◆ BRIEF
Look below for the line containing "import Literature.Computability.Complexity.CliqueTestGraphs"; from there, print each line exactly up to and including the line containing "non-negative number. In", and stop.

◆ INPUT DATA
import Mathlib
import Literature.Computability.Complexity.CliqueTestGraphs
import Summits.PneNP.PneNP.Theorems.ConvexRankGatesConvexGateBlindJuntaBlind

/-!
# PneNP / ConvexRankGates — `ConvexGateBlind`: the rainbow pseudo-distribution as an honest signed measure (SA form)

Helpers (`--supports stmt-PneNP-10680`), a corollary file of `…JuntaBlind.lean`. The one-clump functional `rbL` of
`…RainbowFunctional.lean` is integration against a SIGNED MEASURE on the `(K+1)`-sets,
`ψ_h(Q) := rbL(𝟙[· = Q])` (`rbMeasure`; `rbL_eq_sum_rbMeasure`). Normalised, it is a degree-`t` Sherali–Adams
pseudo-distribution for the infeasible system "a `(K+1)`-set meeting each of the `K` colour classes at most once"
(`rainbow_pseudodistribution`, registered stub): total mass `1`, it integrates the colouring column
`Q ↦ cdist Q (colorVec h) = mono_h(Q)` to `0`, every inclusion indicator `𝟙[T ⊆ ·]` with `#T ≤ K` to
`[T rainbow]·(K+1)/((K+1-#T) n^{#T}) ≥ 0`, and every local pattern `𝟙[· ∩ S = P]` with `#S ≤ t` (`2t ≤ K`) to a
non-negative number. In the test-cover language of `…TestCover.lean` (p89553): `ψ_h` is a VALID TEST for the colouring
column that NO planted attack `𝟙[T ⊆ ·]` (`#T ≤ K`) and NO non-negative `t`-junta attack catches — the counting method's
cap on colouring rows can only come from global attacks (atoms on rare types, windows). [new]
-/

namespace Summit.PneNP.PneNP.Theorems

open Finset Literature.Computability.Complexity
open Summit.PneNP.PneNP.Cruxes.ConvexGateBlind.StrictRankConicCover (cdist)

noncomputable section

variable {m K : ℕ}

/-- The rainbow pseudo-distribution as a signed measure on vertex sets: `ψ_h(Q) = L(𝟙[· = Q])` (unnormalised). -/
def rbMeasure (h : Fin m → Fin K) (n : ℕ) (Q : Finset (Fin m)) : ℝ :=
  rbL h n fun Q' => if Q' = Q then 1 else 0

/-- **`L` is integration against `ψ_h`** over the `(K+1)`-sets. -/
theorem rbL_eq_sum_rbMeasure (h : Fin m → Fin K) (n : ℕ) (f : Finset (Fin m) → ℝ) :
    rbL h n f = ∑ Q ∈ (univ : Finset (Fin m)).powersetCard (K + 1), rbMeasure h n Q * f Q := by
  classical
  have hexp : ∀ Q' : Finset (Fin m), Q'.card = K + 1 →
      f Q' = ∑ Q ∈ (univ : Finset (Fin m)).powersetCard (K + 1), f Q * (if Q' = Q then (1 : ℝ) else 0) := by
    intro Q' hQ'
    rw [Finset.sum_eq_single_of_mem Q' (mem_powersetCard.2 ⟨subset_univ _, hQ'⟩)]
    · simp
    · intro Q _ hQ
      rw [if_neg (Ne.symm hQ), mul_zero]
  rw [rbL_congr h n hexp, rbL_sum]
  refine Finset.sum_congr rfl fun Q _ => ?_
  rw [rbL_smul, rbMeasure, mul_comm]

/-- **The rainbow pseudo-distribution (Sherali–Adams form).** For a colouring `h : Fin m → Fin K` with `K ≥ 2` classes of
common size `n ≥ K + 1` and `2t ≤ K` there is a signed measure `ψ` on the vertex sets with
(i) `∑_{#Q = K+1} ψ(Q) = 1`; (ii) `∑_Q ψ(Q) · cdist Q (colorVec h) = 0` (it "sees no monochromatic pair");
(iii) `∑_Q ψ(Q) 𝟙[T ⊆ Q] = [T rainbow] (K+1) / ((K+1-#T) n^{#T}) ≥ 0` for `#T ≤ K` (no planted attack catches it);
(iv) `∑_Q ψ(Q) 𝟙[Q ∩ S = P] ≥ 0` for `P ⊆ S`, `#S ≤ t` (all local laws are genuine sub-probabilities). [new] -/
theorem rainbow_pseudodistribution : ∀ {m K n t : ℕ} (h : Fin m → Fin K), (∀ c, (cls h c).card = n) → 2 ≤ K → K + 1 ≤ n → 2 * t ≤ K → ∃ ψ : Finset (Fin m) → ℝ, (∑ Q ∈ (Finset.univ : Finset (Fin m)).powersetCard (K + 1), ψ Q = 1) ∧ (∑ Q ∈ (Finset.univ : Finset (Fin m)).powersetCard (K + 1), ψ Q * cdist Q (colorVec h) = 0) ∧ (∀ T : Finset (Fin m), T.card ≤ K → (∑ Q ∈ (Finset.univ : Finset (Fin m)).powersetCard (K + 1), ψ Q * (if T ⊆ Q then (1 : ℝ) else 0)) = if Set.InjOn h ↑T then ((K : ℝ) + 1) / (((K : ℝ) + 1 - T.card) * (n : ℝ) ^ T.card) else 0) ∧ (∀ S P : Finset (Fin m), P ⊆ S → S.card ≤ t → 0 ≤ ∑ Q ∈ (Finset.univ : Finset (Fin m)).powersetCard (K + 1), ψ Q * (if Q ∩ S = P then (1 : ℝ) else 0)) := by
  intro m K n t h hn hK hKn ht
  classical
  -- normalising constant `Z = L(1) = K n^K / (K+1) > 0`
  set Z : ℝ := (K : ℝ) * (n : ℝ) ^ K / ((K : ℝ) + 1) with hZ
  have hKpos : (0 : ℝ) < K := by exact_mod_cast (show 0 < K by omega)
  have hnpos : (0 : ℝ) < n := by exact_mod_cast (show 0 < n by omega)
  have hZpos : 0 < Z := by rw [hZ]; positivity
  have hZne : Z ≠ 0 := hZpos.ne'
  refine ⟨fun Q => rbMeasure h n Q / Z, ?_, ?_, ?_, ?_⟩
  · -- (i) total mass
    have h1 := rbL_one h hn hKn
    rw [rbL_eq_sum_rbMeasure] at h1
    simp only [mul_one] at h1
    rw [← Finset.sum_div, h1, hZ, div_self hZne]
  · -- (ii) the colouring column integrates to zero
    have h2 := rbL_cdist_colorVec h hn hK hKn
    rw [rbL_eq_sum_rbMeasure] at h2
    have : ∑ Q ∈ (univ : Finset (Fin m)).powersetCard (K + 1), rbMeasure h n Q / Z * cdist Q (colorVec h) =
        (∑ Q ∈ (univ : Finset (Fin m)).powersetCard (K + 1), rbMeasure h n Q * cdist Q (colorVec h)) / Z := by
      rw [Finset.sum_div]
      refine Finset.sum_congr rfl fun Q _ => ?_
      ring
    rw [this, h2, zero_div]
  · -- (iii) inclusion numbers
    intro T hT
    have h3 := rbL_indicator h hn hKn T hT
    rw [rbL_eq_sum_rbMeasure] at h3
    have : ∑ Q ∈ (univ : Finset (Fin m)).powersetCard (K + 1), rbMeasure h n Q / Z * (if T ⊆ Q then (1 : ℝ) else 0) =
        (∑ Q ∈ (univ : Finset (Fin m)).powersetCard (K + 1), rbMeasure h n Q * (if T ⊆ Q then (1 : ℝ) else 0)) / Z := by
      rw [Finset.sum_div]
      refine Finset.sum_congr rfl fun Q _ => ?_
      ring
    rw [this, h3]
    split_ifs with hinj
    · rw [hZ]
      have hden : (K : ℝ) + 1 - T.card ≠ 0 := by
        have : (T.card : ℝ) ≤ K := by exact_mod_cast hT
        linarith
      have hpow : (n : ℝ) ^ K = (n : ℝ) ^ (K - T.card) * (n : ℝ) ^ T.card := by
        rw [← pow_add]; congr 1; omega
      rw [hpow]
      field_simp
    · simp
  · -- (iv) local laws
    intro S P hPS hS
    have h4 := rbL_localLaw_nonneg h hn hK hKn ht hPS hS
    rw [rbL_eq_sum_rbMeasure] at h4
    have : ∑ Q ∈ (univ : Finset (Fin m)).powersetCard (K + 1), rbMeasure h n Q / Z * (if Q ∩ S = P then (1 : ℝ) else 0) =
        (∑ Q ∈ (univ : Finset (Fin m)).powersetCard (K + 1), rbMeasure h n Q * (if Q ∩ S = P then (1 : ℝ) else 0)) / Z := by
      rw [Finset.sum_div]
      refine Finset.sum_congr rfl fun Q _ => ?_
      ring
    rw [this]
    exact div_nonneg h4 hZpos.le

end

end Summit.PneNP.PneNP.Theorems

◆ RESPONSE
import Literature.Computability.Complexity.CliqueTestGraphs
import Summits.PneNP.PneNP.Theorems.ConvexRankGatesConvexGateBlindJuntaBlind

/-!
# PneNP / ConvexRankGates — `ConvexGateBlind`: the rainbow pseudo-distribution as an honest signed measure (SA form)

Helpers (`--supports stmt-PneNP-10680`), a corollary file of `…JuntaBlind.lean`. The one-clump functional `rbL` of
`…RainbowFunctional.lean` is integration against a SIGNED MEASURE on the `(K+1)`-sets,
`ψ_h(Q) := rbL(𝟙[· = Q])` (`rbMeasure`; `rbL_eq_sum_rbMeasure`). Normalised, it is a degree-`t` Sherali–Adams
pseudo-distribution for the infeasible system "a `(K+1)`-set meeting each of the `K` colour classes at most once"
(`rainbow_pseudodistribution`, registered stub): total mass `1`, it integrates the colouring column
`Q ↦ cdist Q (colorVec h) = mono_h(Q)` to `0`, every inclusion indicator `𝟙[T ⊆ ·]` with `#T ≤ K` to
`[T rainbow]·(K+1)/((K+1-#T) n^{#T}) ≥ 0`, and every local pattern `𝟙[· ∩ S = P]` with `#S ≤ t` (`2t ≤ K`) to a
non-negative number. In the test-cover language of `…TestCover.lean` (p89553): `ψ_h` is a VALID TEST for the colouring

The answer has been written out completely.